= One out of Many (story) =

Short story by V. S. Naipaul

"One out of Many" is a short story within an unconventionally formatted novel entitled In a Free State, written by V. S. Naipaul and originally published by André Deutsch in 1971. The protagonist, Santosh, is forced to give up his familiar life inside the stratified castes of India to move with his employer, now an Indian ambassador, to Washington, D.C., during the civil rights protests and commensurate "hippie era". Themes developed in the story reflect Santosh's abrupt displacement from a comfortable, life-long acclimation in India, to an alien environment in the United States, where his beliefs, perceptions, and sense of belonging are upended.

==About the author==

V. S. Naipaul was a Trinidadian and Tobagonian British. He wrote works of fiction and nonfiction in English.
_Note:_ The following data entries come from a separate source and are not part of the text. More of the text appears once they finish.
import Summits.Ventures.HSemireg.WedgeHankelRecurrenceGaussGegenbauerChebyshevNodesTwo

/-!
# Venture HSemireg — **COPRIMALITY TWO STEPS APART, IDEAL-THEORETICALLY**: for any recurrence `q_{n+2} = p_n q_{n+1} − u_n q_n` with unit `u_n` (arbitrary multipliers `p_n ∈ R[X]`, any commutative
# ring) **`IsCoprime q_{n+1} q_n`** and **`IsCoprime q_{n+2} q_n ⟺ IsCoprime p_n q_n`**; hence for Mathlib's Chebyshev polynomials over a field with `2 ≠ 0` (finite fields of odd characteristic included):
# **`IsCoprime T_{n+2} T_n ⟺ n even`**, **`IsCoprime U_{n+2} U_n ⟺ n even`** (the only possible common factor is `X`)

HONEST FRAMING. Part of the Lean index of the computation cell `pub-hsemireg` (seat p10 gen 47, Sunday typer «UNIFORM-IN-n»).  Polynomial algebra only (Mathlib `IsCoprime`, `Polynomial.Chebyshev`);
no variety, no cohomology theory, no sheaf, no Ext group and no semiregularity map is constructed here; nothing here says that HC / HC_CM / HC_AV holds; no Literature fact (unproved `Prop`) is
declared or used.  Custodian versions as in `WedgeHankelSiegelIdeal` (1/3).
SOURCES (cited).  G. Szegő, *Orthogonal Polynomials*, §3.3; P. C. Gibson, J. Approx. Theory 105 (2000) 129–132 (common zeros of `p_{n+2}`, `p_n`); K. Dilcher, K. B. Stolarsky, Trans. Amer. Math. Soc.
357 (2005) 965–981 (vanishing of the Chebyshev resultants two steps apart).  Typed here in ideal-theoretic form (generalising N447 to arbitrary multipliers).
PROOF TYPED HERE.  Mathlib `IsCoprime.add_mul_left_left(_iff)`, `isCoprime_mul_unit_left_left`, `IsCoprime.mul_left_iff`, `irreducible_X.coprime_iff_not_dvd`, `X_dvd_iff`; N431
`chebyshevT_eval_zero_ne_zero_of_even`, `chebyshevU_eval_zero_ne_zero_of_even`; Mathlib `T_eval_zero_of_odd`, `U_eval_zero_of_odd`.
DEDUP DISCLOSURE (`rg -n -i 'isCoprime_gap|coprime_gap_two' Summits/Ventures/HSemireg`, 2026-09-04): N447 `recurrence_isCoprime_gap_two_iff` (monic multipliers `X − a`, fields); N431 ∕ N440 (real
common zeros); 0 hits for the 5 names below.

WHAT IS IN THE TREE.  N447 (monic case); N431 (`T_n(0) ≠ 0 ⟺ n` even); N446 (`IsCoprime T_{n+1} T_n` via Bézout).
THIS FILE (namespace `Summit.Ventures.HSemireg.Wedge.HankelOuter` continued; CHAINED on N449; 0 definitions):
* §1215 **`recurrence_isCoprime_succ_of_unit`**, **`recurrence_isCoprime_gap_two_iff_of_unit`** (any commutative ring), **`chebyshevT_isCoprime_gap_two_iff`**, **`chebyshevU_isCoprime_gap_two_iff`**
  (fields with `2 ≠ 0`), `chebyshevT_isCoprime_X_iff` (`IsCoprime X T_n ⟺ n even`).
CAVEATS.  Nothing Ext-side.  New names only.
-/

open Module Polynomial
open scoped Matrix Polynomial

namespace Summit.Ventures.HSemireg.Wedge.HankelOuter

/-! ## §1215. Coprimality two steps apart -/

/-- **`IsCoprime q_{n+1} q_n`** for `q_0 = 1`, `q_{n+2} = p_n q_{n+1} − u_n q_n` with units `u_n` (any multipliers `p_n`, any commutative ring). [Szegő §3.3; this file, §1215] -/
theorem recurrence_isCoprime_succ_of_unit {R : Type*} [CommRing R] {q p u : ℕ → R[X]} (hq0 : q 0 = 1) (hrec : ∀ n, q (n + 2) = p n * q (n + 1) - u n * q n)
    (hu : ∀ n, IsUnit (u n)) (n : ℕ) : IsCoprime (q (n + 1)) (q n) := by
  induction n with
  | zero => rw [hq0]; exact isCoprime_one_right
  | succ n ih =>
    have h1 : IsCoprime (-u n * q n) (q (n + 1)) := (isCoprime_mul_unit_left_left (hu n).neg _ _).2 ih.symm
    have h2 := h1.add_mul_left_left (p n)
    have e : -u n * q n + q (n + 1) * p n = q (n + 2) := by rw [hrec n]; ring
    rw [e] at h2
    exact h2

/-- **`IsCoprime q_{n+2} q_n ⟺ IsCoprime p_n q_n`** for such a recurrence (any commutative ring). [Gibson 2000 (ideal-theoretic form); this file, §1215] -/
theorem recurrence_isCoprime_gap_two_iff_of_unit {R : Type*} [CommRing R] {q p u : ℕ → R[X]} (hq0 : q 0 = 1) (hrec : ∀ n, q (n + 2) = p n * q (n + 1) - u n * q n)
    (hu : ∀ n, IsUnit (u n)) (n : ℕ) : IsCoprime (q (n + 2)) (q n) ↔ IsCoprime (p n) (q n) := by
  have h1 : q (n + 2) = p n * q (n + 1) + q n * (-u n) := by rw [hrec n]; ring
  rw [h1, IsCoprime.add_mul_left_left_iff, IsCoprime.mul_left_iff, and_iff_left (recurrence_isCoprime_succ_of_unit hq0 hrec hu n)]

/-- `IsCoprime X T_n ⟺ n` even (any field). [N431; this file, §1215] -/
theorem chebyshevT_isCoprime_X_iff {K : Type*} [Field K] (n : ℕ) : IsCoprime (Polynomial.X : K[X]) (Polynomial.Chebyshev.T K (n : ℤ)) ↔ Even n := by
  rw [Polynomial.irreducible_X.coprime_iff_not_dvd, Polynomial.X_dvd_iff, coeff_zero_eq_eval_zero]
  constructor
  · intro h
    by_contra hne
    exact h (Polynomial.Chebyshev.T_eval_zero_of_odd K (Odd.natCast (Nat.not_even_iff_odd.1 hne)))
  · exact fun hn => chebyshevT_eval_zero_ne_zero_of_even n hn

/-- **`IsCoprime T_{n+2} T_n ⟺ n` even** over a field with `2 ≠ 0`. [Gibson 2000; Dilcher–Stolarsky 2005; this file, §1215] -/
theorem chebyshevT_isCoprime_gap_two_iff {K : Type*} [Field K] (h2 : (2 : K) ≠ 0) (n : ℕ) :
    IsCoprime (Polynomial.Chebyshev.T K ((n : ℤ) + 2)) (Polynomial.Chebyshev.T K (n : ℤ)) ↔ Even n := by
  have hrec : ∀ m : ℕ, (fun m : ℕ => Polynomial.Chebyshev.T K (m : ℤ)) (m + 2) =
      (fun _ : ℕ => (2 : K[X]) * Polynomial.X) m * (fun m : ℕ => Polynomial.Chebyshev.T K (m : ℤ)) (m + 1) - (fun _ : ℕ => (1 : K[X])) m * (fun m : ℕ => Polynomial.Chebyshev.T K (m : ℤ)) m := by
    intro m; push_cast; rw [Polynomial.Chebyshev.T_add_two, one_mul]
  have h := recurrence_isCoprime_gap_two_iff_of_unit (q := fun m : ℕ => Polynomial.Chebyshev.T K (m : ℤ)) (p := fun _ => (2 : K[X]) * Polynomial.X) (u := fun _ => (1 : K[X]))
    (by simp only [Nat.cast_zero, Polynomial.Chebyshev.T_zero]) hrec (fun _ => isUnit_one) n
  simp only [Nat.cast_add, Nat.cast_ofNat] at h
  rw [h, show (2 : K[X]) = C 2 from (map_ofNat C 2).symm, isCoprime_mul_unit_left_left (Polynomial.isUnit_C.2 (isUnit_iff_ne_zero.2 h2)), chebyshevT_isCoprime_X_iff]

/-- `IsCoprime X U_n ⟺ n` even (any field). [N431; this file, §1215] -/
theorem chebyshevU_isCoprime_X_iff {K : Type*} [Field K] (n : ℕ) : IsCoprime (Polynomial.X : K[X]) (Polynomial.Chebyshev.U K (n : ℤ)) ↔ Even n := by
  rw [Polynomial.irreducible_X.coprime_iff_not_dvd, Polynomial.X_dvd_iff, coeff_zero_eq_eval_zero]
  constructor
  · intro h
    by_contra hne
    exact h (Polynomial.Chebyshev.U_eval_zero_of_odd K (Odd.natCast (Nat.not_even_iff_odd.1 hne)))
  · exact fun hn => chebyshevU_eval_zero_ne_zero_of_even n hn

/-- **`IsCoprime U_{n+2} U_n ⟺ n` even** over a field with `2 ≠ 0`. [Gibson 2000; Dilcher–Stolarsky 2005; this file, §1215] -/
theorem chebyshevU_isCoprime_gap_two_iff {K : Type*} [Field K] (h2 : (2 : K) ≠ 0) (n : ℕ) :
    IsCoprime (Polynomial.Chebyshev.U K ((n : ℤ) + 2)) (Polynomial.Chebyshev.U K (n : ℤ)) ↔ Even n := by
  have hrec : ∀ m : ℕ, (fun m : ℕ => Polynomial.Chebyshev.U K (m : ℤ)) (m + 2) =
      (fun _ : ℕ => (2 : K[X]) * Polynomial.X) m * (fun m : ℕ => Polynomial.Chebyshev.U K (m : ℤ)) (m + 1) - (fun _ : ℕ => (1 : K[X])) m * (fun m : ℕ => Polynomial.Chebyshev.U K (m : ℤ)) m := by
    intro m; push_cast; rw [Polynomial.Chebyshev.U_add_two, one_mul]
  have h := recurrence_isCoprime_gap_two_iff_of_unit (q := fun m : ℕ => Polynomial.Chebyshev.U K (m : ℤ)) (p := fun _ => (2 : K[X]) * Polynomial.X) (u := fun _ => (1 : K[X]))
    (by simp only [Nat.cast_zero, Polynomial.Chebyshev.U_zero]) hrec (fun _ => isUnit_one) n
  simp only [Nat.cast_add, Nat.cast_ofNat] at h
  rw [h, show (2 : K[X]) = C 2 from (map_ofNat C 2).symm, isCoprime_mul_unit_left_left (Polynomial.isUnit_C.2 (isUnit_iff_ne_zero.2 h2)), chebyshevU_isCoprime_X_iff]

end Summit.Ventures.HSemireg.Wedge.HankelOuter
He is known for his comedic early novels set in Trinidad, his bleaker novels of alienation in the wider world, and his vigilant chronicles of life and travels. He wrote in prose that was widely admired.

He published more than thirty books over fifty years. Naipaul won the Booker Prize in 1971 for his novel In a Free State. In 1989, he was awarded the Trinity Cross, Trinidad and Tobago's highest national honour. He received a knighthood in Britain in 1990, and in 2001, the Nobel Prize in Literature.